J. Arthur Dosher Memorial Hospital Foundation, Inc.
Dosher Memorial Hospital is a small, critical care access in Southport, North Carolina. Not only did the hospital have to prepare for COVID-19 patients and the financial strains associated with pausing elective surgeries, many on staff were also personally affected by the pandemic. Though the hospital was fortunate to keep most staff working, households across the community were impacted in other ways, such as spouses or other family members losing jobs or income.
The J. Arthur Dosher Memorial Hospital Foundation plans to use funding from the North Carolina Healthcare Foundation to support financial assistance programs for staff members, as well as other efforts to support employee wellbeing, as many report experiencing feelings of burnout and other mental health concerns.

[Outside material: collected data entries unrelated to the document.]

import Summits.QuantumFields.YangMills.Theorems.FemtoTransferGapBlockCrossOfDefects
import Summits.QuantumFields.YangMills.Theorems.DressedRitz.Negative.BlockToFineLoadBearing
import HarnessLib

/-!
# Crux `DressedRitz` (stmt-QuantumFields-20205), line «polyakovlift» r9 — the `√δ` RATE of the LEAD's door `BlockToFine.blockCross_of_defects` (p593347) IS SHARP:
# the block cross clause (B6) at `λ²` is NOT a consequence of dressed block defects at `δ = Cλ³` (tightness lemma, two-level witness)

Standing crux disprover `ym-cdisprove-20205-1` g15 (refuter), supporting item stmt-QuantumFields-20205 (no verdict change; negative-side bookkeeping for the
r9 ∕ r10 design — work file `Cruxes/DressedRitz/Disproof.lean` §19).  The LEAD's by-name alternative p593347 derives the block cross datum from the two
dressed block defects by Cauchy–Schwarz: `|⟨u,K^ℓu'⟩ − ((X̄+X̄')/2)⟨u,u'⟩| ≤ √δ·((X̄+X̄')/2)·‖u‖‖u'‖`, and remarks that at r9's `δ = Cλ³` this gives only `λ^{3/2}`,
one half-power short of (B6)'s `Cλ²λ₀^L`, "which is why r9 keeps (B6) as a clause".  This file certifies that the remark is FORCED, not a weakness of the proof:

* §1–§2 two-level pairings with a pure eigenvector partner, and the pure-real algebra of the witness;
* §3 ★ `blockCross_of_defects_sharp`: on every lattice `(L, β > 0)` and for every block length `ℓ ≥ 1` and every `δ₀ > 0` there are physical `v, w` meeting ALL
  hypotheses of `blockCross_of_defects` with a common defect level `0 < δ ≤ δ₀` whose symmetrised block cross is `≥ (1/3)·√δ·((X̄+X̄')/2)·‖u‖‖u'‖` — the rate `√δ`
  cannot be replaced by any `o(√δ)`, and the constant is sharp up to a factor `3`.  Witness: an `l2`-orthonormal physical eigenpair `κ₁ > 0`, `0 < κ₂ ≤ κ₁/2`
  (`exists_eigenpair_ratio_le`), `v = ψ₁ + ε•ψ₂` (slightly admixed upper level), `w = ψ₂` (pure lower level): the dressed defect of `v` is
  `δ = ε²P²Q²(P−Q)²/(P³+ε²Q³)²` (`P = κ₁^ℓ`, `Q = κ₂^ℓ`), that of `w` is `0`, and the symmetrised cross is `εQ²P²(P−Q)/(2‖K^ℓv‖²)` — FIRST order in the
  admixture amplitude `ε`, while the defect is second order;
* §4 ★ `blockCross_sq_not_of_cubic_defects`: consequently, for EVERY pair of constants `C, C' > 0` and all sufficiently small `λ` there are physical `v, w` with both
  dressed block defects `≤ Cλ³` whose symmetrised block cross EXCEEDS `C'λ²·((X̄+X̄')/2)·‖u‖‖u'‖`: no door of the shape «dressed block defects at `λ³` ⟹ (B6) at
  `λ²`» exists, for any constants.  So in r9 the ∃-basis clause (B6) of `stub_blockPosition` cannot be sourced from `stub_blockLeakage`'s `Cλ³` defect clauses by any
  basis-blind door, and in the r10 option `BlockPlateauForL` (p593581) the (B6) conjunct is not made redundant by its own `Cλ³` defect conjuncts through such a
  door; a supplier wanting (B6) for free from `blockCross_of_defects` must certify dressed block defects at `δ = O(λ⁴)` (the one-loop size), exactly as the LEAD
  wrote.  (Nothing is claimed about the specific dressed lifts: physically their defects ARE `O(λ⁴)` and (B6) holds at the margin `O(λ²)λ₀^L`.)

PHYSICS (why the witness is the generic situation, not a pathology): for the dressed lifts of two DISTINCT one-site levels `i ≠ l` in a common orthonormal trial
family, the inter-level admixture is antisymmetric to first order, so the symmetrised cross is `≈ (X̄_i − X̄_l)·ε_{il}` — first order in the admixture amplitude
`ε_{il} = O(λ)` — while each block defect is `≈ ε_{il}²(X̄_i − X̄_l)²/X̄² = O(λ⁴)`: Cauchy–Schwarz is saturated (cdisprove g13 `Negative.shear_symmetrised_cross_eq_zero`:
the symmetric shear drops out, only the antisymmetric admixture is seen).
HONEST FRAMING: fixed-lattice linear algebra about a door lemma of a child of the CONDITIONAL reduction route R2b1; no stub is closed or refuted; nothing here
bears on infinite volume, the continuum limit or the Clay gap.  References: M. Reed, B. Simon, Methods IV, Thm. XIII.1 [cite: ReedSimonIV1978, Thm. XIII.1];
M. Lüscher, NPB 219 (1983) 233 [cite: Luscher1983, §3]; M. Lüscher, U. Wolff, NPB 339 (1990) 222 [cite: LuscherWolff1990].
-/

set_option autoImplicit false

Funds will also be used to provide health services in impoverished rural communities of color in the Southport area, and to engage church communities by providing communication kits to houses of faith for wellness visits and virtual care.

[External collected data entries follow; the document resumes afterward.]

import Summits.PneNP.PneNP.Theorems.SoloBlindStringHash
import Literature.Computability.Complexity.CodeFPArith
import HarnessLib

/-!
# Hash families written as one bit string (tool for THEOREM E♯)

Support file for the kernel form of THEOREM E♯ of the solo report.  The construction searches,
under `NP ⊆ P`, for a separating hash family by bounded existential quantification over BIT
STRINGS (`SearchToDecision.lean` quantifies over strings only).  This file fixes the reading of a
string `w` as a family of `k` Boolean matrices with `k` rows of length `i` — matrix `j`, row `ρ`
is the block `w[(jk+ρ)i, (jk+ρ+1)i)` — and transports Sipser's Coding Lemma for strings
(`StrHash.exists_sepFamily`, `SoloBlindStringHash.lean`) to this reading:

* `StrFam.mat k i w j` — matrix `j` of the family read off `w`; `StrFam.codeFP_mat` — reading a
  matrix is polynomial time (`CodeFP.strChunks`);
* `StrFam.mat_flatten` — a well-formed family, flattened to a string, reads back as itself;
* `StrFam.exists_sepString` — **Coding Lemma, string form**: if `X ⊆ {0,1}ⁱ` and `2·|X| ≤ 2ᵏ`,
  some `w` of length `k²i` separates `X`: every `y ∈ X` is isolated by some `mat k i w j`, `j < k`.

All statements proved; no hypotheses beyond those displayed.

References: M. Sipser, *A complexity theoretic approach to randomness*, STOC 1983 (Coding Lemma);
Y. Han, L. A. Hemaspaandra, T. Thierauf, SIAM J. Comput. 26 (1997), Lemma 3.9; S. Arora,
B. Barak, *Computational Complexity: A Modern Approach*, CUP 2009, §1.3.
-/

namespace Summit.PneNP.PneNP.Theorems.SoloBlind

open Literature.Computability.Complexity
open Literature.Computability.Complexity.CodeFP (natE unE bitE pairE rawE strE pairE_apply)

namespace StrFam

/-! ### Reading a string as a family of matrices -/

/-- Matrix `j` (format `k × i`) of the family written in the string `w`: row `ρ` is the block of
`w` starting at bit `(jk + ρ)i`. [folklore] -/
def mat (k i : ℕ) (w : List Bool) (j : ℕ) : List (List Bool) :=
  (List.range k).map fun ρ => (w.drop ((j * k + ρ) * i)).take i

/-- A matrix read off a string has `k` rows. [folklore] -/
@[simp] theorem length_mat (k i : ℕ) (w : List Bool) (j : ℕ) : (mat k i w j).length = k := by
  simp [mat]

/-- Hash values under a matrix read off a string have `k` bits. [folklore] -/
@[simp] theorem length_shash_mat (k i : ℕ) (w : List Bool) (j : ℕ) (y : List Bool) :
    (StrHash.shash (mat k i w j) y).length = k := by
  rw [StrHash.length_shash, length_mat]

/-- **Reading a matrix off a string is polynomial time** (arguments: `1ᵏ`, `1ⁱ`, the string, and
the matrix index in binary). [cite: AroraBarak2009, §1.3] -/
theorem codeFP_mat : CodeFP (pairE unE (pairE unE (pairE strE natE))) (rawE strE)
    (fun t => mat t.1 t.2.1 t.2.2.1 t.2.2.2) := by
  have hk : CodeFP (pairE unE (pairE unE (pairE strE natE))) unE (fun t => t.1) := CodeFP.fst _ _
  have hi : CodeFP (pairE unE (pairE unE (pairE strE natE))) unE (fun t => t.2.1) :=
    (CodeFP.snd _ _).fst'
  have hw : CodeFP (pairE unE (pairE unE (pairE strE natE))) strE (fun t => t.2.2.1) :=
    (CodeFP.snd _ _).snd'.fst'
  have hj : CodeFP (pairE unE (pairE unE (pairE strE natE))) natE (fun t => t.2.2.2) :=
    (CodeFP.snd _ _).snd'.snd'
  -- the offset `(j k) i` in binary, then in unary capped by `|w|`
  have hoff : CodeFP (pairE unE (pairE unE (pairE strE natE))) natE (fun t => t.2.2.2 * t.1 * t.2.1) :=
    CodeFP.natMul.comp ((CodeFP.natMul.comp (hj.pair (CodeFP.natOfUn.comp hk))).pair
      (CodeFP.natOfUn.comp hi))
  have hcnt : CodeFP (pairE unE (pairE unE (pairE strE natE))) unE
      (fun t => min (t.2.2.2 * t.1 * t.2.1) t.2.2.1.length) :=
    CodeFP.unOfNatMin.comp ((CodeFP.strLength.comp hw).pair hoff)
  have hw' : CodeFP (pairE unE (pairE unE (pairE strE natE))) strE
      (fun t => t.2.2.1.drop (t.2.2.2 * t.1 * t.2.1)) :=
    (CodeFP.strDrop.comp (hcnt.pair hw)).congr fun t => by
      -- a capped count drops the same (cf. the tree's `Lem75Q.drop_min_length`)
      rcases le_total (t.2.2.2 * t.1 * t.2.1) t.2.2.1.length with h | h
      · rw [min_eq_left h]
      · rw [min_eq_right h, List.drop_length, List.drop_of_length_le h]
  refine (CodeFP.strChunks.comp (hk.pair (hi.pair hw'))).congr fun t => ?_
  obtain ⟨k, i, w, j⟩ := t
  simp only [mat, List.drop_drop]
  refine List.map_congr_left fun ρ _ => ?_
  congr 2
  ring

/-! ### Flattening a well-formed family -/

/-- A list of rows of length `i` flattens to `(#rows)·i` bits. [folklore] -/
theorem length_flatten_of_forall {H : List (List Bool)} {i : ℕ} (h : ∀ r ∈ H, r.length = i) :
    H.flatten.length = H.length * i := by
  induction H with
  | nil => simp
  | cons r H ih =>
    rw [List.flatten_cons, List.length_append, h r (by simp), ih fun r' hr' => h r' (by simp [hr']),
      List.length_cons]
    ring

/-- Dropping `j` blocks of a flattened list of equal-length blocks. [folklore] -/
theorem drop_mul_flatten {Ls : List (List Bool)} {c : ℕ} (h : ∀ a ∈ Ls, a.length = c) (j : ℕ) :
    Ls.flatten.drop (j * c) = (Ls.drop j).flatten := by
  induction Ls generalizing j with
  | nil => simp
  | cons a Ls ih =>
    cases j with
    | zero => simp
    | succ j =>
      have ha : a.length = c := h a (by simp)
      rw [List.flatten_cons, List.drop_succ_cons, ← ih (fun a' ha' => h a' (by simp [ha'])) j,
        show (j + 1) * c = a.length + j * c by rw [ha, Nat.succ_mul, Nat.add_comm],
        ← List.drop_drop, List.drop_append_of_le_length (le_refl _), List.drop_length,
        List.nil_append]

/-- **A well-formed family, flattened, reads back as itself.** [folklore] -/
theorem mat_flatten {k i : ℕ} {F : List (List (List Bool))} (hwf : StrHash.wf k i F = true) {j : ℕ}
    (hj : j < k) : mat k i (F.map List.flatten).flatten j = F.getD j [] := by
  obtain ⟨hFk, hH⟩ := StrHash.wf_eq_true_iff.1 hwf
  have hjF : j < F.length := hFk ▸ hj
  have hrows : ∀ a ∈ F.map List.flatten, a.length = k * i := by
    intro a ha
    obtain ⟨H, hHF, rfl⟩ := List.mem_map.1 ha
    rw [length_flatten_of_forall (hH H hHF).2, (hH H hHF).1]
  have hHj := hH (F[j]) (List.getElem_mem hjF)
  rw [List.getD_eq_getElem _ _ hjF]
  apply List.ext_getElem (by rw [length_mat, hHj.1])
  intro ρ h1 h2
  rw [length_mat] at h1
  simp only [mat, List.getElem_map, List.getElem_range]
  have hsplit : (j * k + ρ) * i = j * (k * i) + ρ * i := by ring
  have hρi : ρ * i ≤ (F[j]).flatten.length := by
    rw [length_flatten_of_forall hHj.2, hHj.1]
    exact Nat.mul_le_mul_right i h1.le
  have hr : (F[j][ρ]).length = i := hHj.2 _ (List.getElem_mem h2)
  rw [hsplit, ← List.drop_drop, drop_mul_flatten hrows j, ← List.map_drop, List.drop_eq_getElem_cons hjF,
    List.map_cons, List.flatten_cons, List.drop_append_of_le_length hρi, drop_mul_flatten hHj.2 ρ,
    List.drop_eq_getElem_cons h2, List.flatten_cons, List.append_assoc,
    List.take_append_of_le_length hr.ge, List.take_of_length_le hr.le]

/-- Length of the flattening of a well-formed family. [folklore] -/
theorem length_flatten_wf {k i : ℕ} {F : List (List (List Bool))} (hwf : StrHash.wf k i F = true) :
    (F.map List.flatten).flatten.length = k * k * i := by
  obtain ⟨hFk, hH⟩ := StrHash.wf_eq_true_iff.1 hwf
  rw [length_flatten_of_forall (i := k * i), List.length_map, hFk, Nat.mul_assoc]
  intro a ha
  obtain ⟨H, hHF, rfl⟩ := List.mem_map.1 ha
  rw [length_flatten_of_forall (hH H hHF).2, (hH H hHF).1]

/-- **Sipser's Coding Lemma, string form.** If `X ⊆ {0,1}ⁱ` and `2·|X| ≤ 2ᵏ`, some bit string `w`
of length `k²i` separates `X`: every `y ∈ X` is isolated within `X` by some matrix `mat k i w j`,
`j < k`. [cite: Sipser1983, Coding Lemma] [cite: HanHemaspaandraThierauf1997, Lemma 3.9] -/
theorem exists_sepString {i k : ℕ} {X : Finset (List Bool)} (hX : ∀ y ∈ X, y.length = i)
    (hcard : 2 * X.card ≤ 2 ^ k) :
    ∃ w : List Bool, w.length = k * k * i ∧ ∀ y ∈ X, ∃ j < k, ∀ z ∈ X, z ≠ y →
      StrHash.shash (mat k i w j) z ≠ StrHash.shash (mat k i w j) y := by
  obtain ⟨F, hwf, hsep⟩ := StrHash.exists_sepFamily hX hcard
  refine ⟨(F.map List.flatten).flatten, length_flatten_wf hwf, fun y hy => ?_⟩
  obtain ⟨j, hj, hiso⟩ := hsep y hy
  exact ⟨j, hj, fun z hz hne => by rw [mat_flatten hwf hj]; exact hiso z hz hne⟩

end StrFam

end Summit.PneNP.PneNP.Theorems.SoloBlind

Cape Fear Valley Health System
When COVID-19 hit, Fayetteville-based Cape Fear Valley Health System considered how to best ensure the safety of all served by the system, including patients and employees. Leaders at the health system identified three core needs – discharge support for underserved patients, virtual behavioral health services and increased nursing support.
Funds from the North Carolina Healthcare Foundation will support underserved patients with medication distribution, medical equipment and transportation, and will also be used to increase nursing coverage at the hospital, giving nurses working with COVID-19 patients additional breaks.

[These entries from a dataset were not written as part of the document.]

/-- **The primes of `𝓞 K` over `(ℓ) ⊂ ℤ` are the places of `K` above the place `v ↔ ℓ` of `ℚ`**
(bridge between the `ℤ`-indexed `Ideal.primesOver` of the cell's `SplitsIn K ℓ` / Cai–Shu–Tian's
Heegner condition and the `𝓞 ℚ`-place-indexed fibres `{w | w ∩ 𝓞 ℚ = v}` of
`placesOver_trichotomy_of_finrank_eq_two`). [folklore] -/
theorem primesOver_span_eq_image_setOf_under_eq (v : HeightOneSpectrum (𝓞 ℚ)) :
    (Ideal.span {((Rat.HeightOneSpectrum.primesEquiv v : ℕ) : ℤ)}).primesOver (𝓞 K) =
      HeightOneSpectrum.asIdeal '' {w : HeightOneSpectrum (𝓞 K) | w.under (𝓞 ℚ) = v} := by
  set ℓ : ℕ := (Rat.HeightOneSpectrum.primesEquiv v : ℕ) with hℓdef
  have hℓ : ℓ.Prime := (Rat.HeightOneSpectrum.primesEquiv v).2
  have hv : v = (Rat.HeightOneSpectrum.primesEquiv (R := 𝓞 ℚ)).symm ⟨ℓ, hℓ⟩ := by
    rw [Equiv.eq_symm_apply]; exact Subtype.ext rfl
  have hℓv : (ℓ : 𝓞 ℚ) ∈ v.asIdeal :=
    (natCast_mem_asIdeal_iff_eq_primesEquiv_symm v hℓ).mpr hv
  have hp0 : Ideal.span {(ℓ : ℤ)} ≠ ⊥ := by
    rw [Ne, Ideal.span_singleton_eq_bot]; exact_mod_cast hℓ.ne_zero
  ext Q
  simp only [Set.mem_image, Set.mem_setOf_eq]
  constructor
  · intro hQ
    haveI := hQ.1
    haveI := hQ.2
    have hQ0 : Q ≠ ⊥ := Ideal.ne_bot_of_liesOver_of_ne_bot hp0 Q
    set w : HeightOneSpectrum (𝓞 K) := ⟨Q, hQ.1, hQ0⟩
    refine ⟨w, ?_, rfl⟩
    have hℓQ : ((ℓ : ℤ) : 𝓞 K) ∈ Q := by
      have : (ℓ : ℤ) ∈ Q.under ℤ := by
        rw [← Ideal.LiesOver.over (p := Ideal.span {(ℓ : ℤ)}) (P := Q)]
        exact Ideal.mem_span_singleton_self _
      rw [Ideal.mem_comap, eq_intCast] at this
      exact this
    have hmem : (ℓ : 𝓞 ℚ) ∈ (w.under (𝓞 ℚ)).asIdeal := by
      rw [HeightOneSpectrum.under_asIdeal, Ideal.under_def, Ideal.mem_comap, map_natCast]
      exact_mod_cast hℓQ
    rw [(natCast_mem_asIdeal_iff_eq_primesEquiv_symm _ hℓ).mp hmem, hv]
  · rintro ⟨w, hw, rfl⟩
    refine ⟨w.isPrime, ⟨?_⟩⟩
    have hmem : (ℓ : 𝓞 ℚ) ∈ (w.under (𝓞 ℚ)).asIdeal := by rw [hw]; exact hℓv
    rw [HeightOneSpectrum.under_asIdeal, Ideal.under_def, Ideal.mem_comap, map_natCast] at hmem
    exact (under_int_eq_span_of_mem K hℓ w (by exact_mod_cast hmem)).symm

Last, the project will implement behavioral health programming across five counties, including a “traveling psychotherapist” who rotates across clinical locations to serve more of the rural, underserved population, as well as providing telemedicine tools and technology.
“The mental health of patients can directly impact the physical health of patients,” said John Bigger, corporate director of clinical services at Cape Fear Valley Health System. “This integrated approach to care for patients is a critical concept that helps them get better, quicker.”
Iredell Memorial Hospital – Iredell Physician Network
The need for video visits and remote patient monitoring in rural Alexander County is high. The county doesn’t have a hospital system, so patients receive their care at physician practices and an urgent care center. Many patients experience poverty and transportation issues, and many lost jobs due to business closures during the pandemic.
With funds received from the North Carolina Healthcare Foundation, Iredell Physician Network will deploy telemedicine tools for patients with one or more comorbidity who are at increased risk of complications if they contract COVID-19. The system hopes to deploy 50 units to start the initiative, which would allow for continuous monitoring of patients who fall in the comorbidity criteria.
“A lot of patients have trouble finding ways to get to the doctor or managing their chronic care needs and prescriptions,” said Carla Johnson, director of operations for the Iredell Physician Network, and the initiative allows the health network to deliver innovative care where patients are and connect them with the resources they need.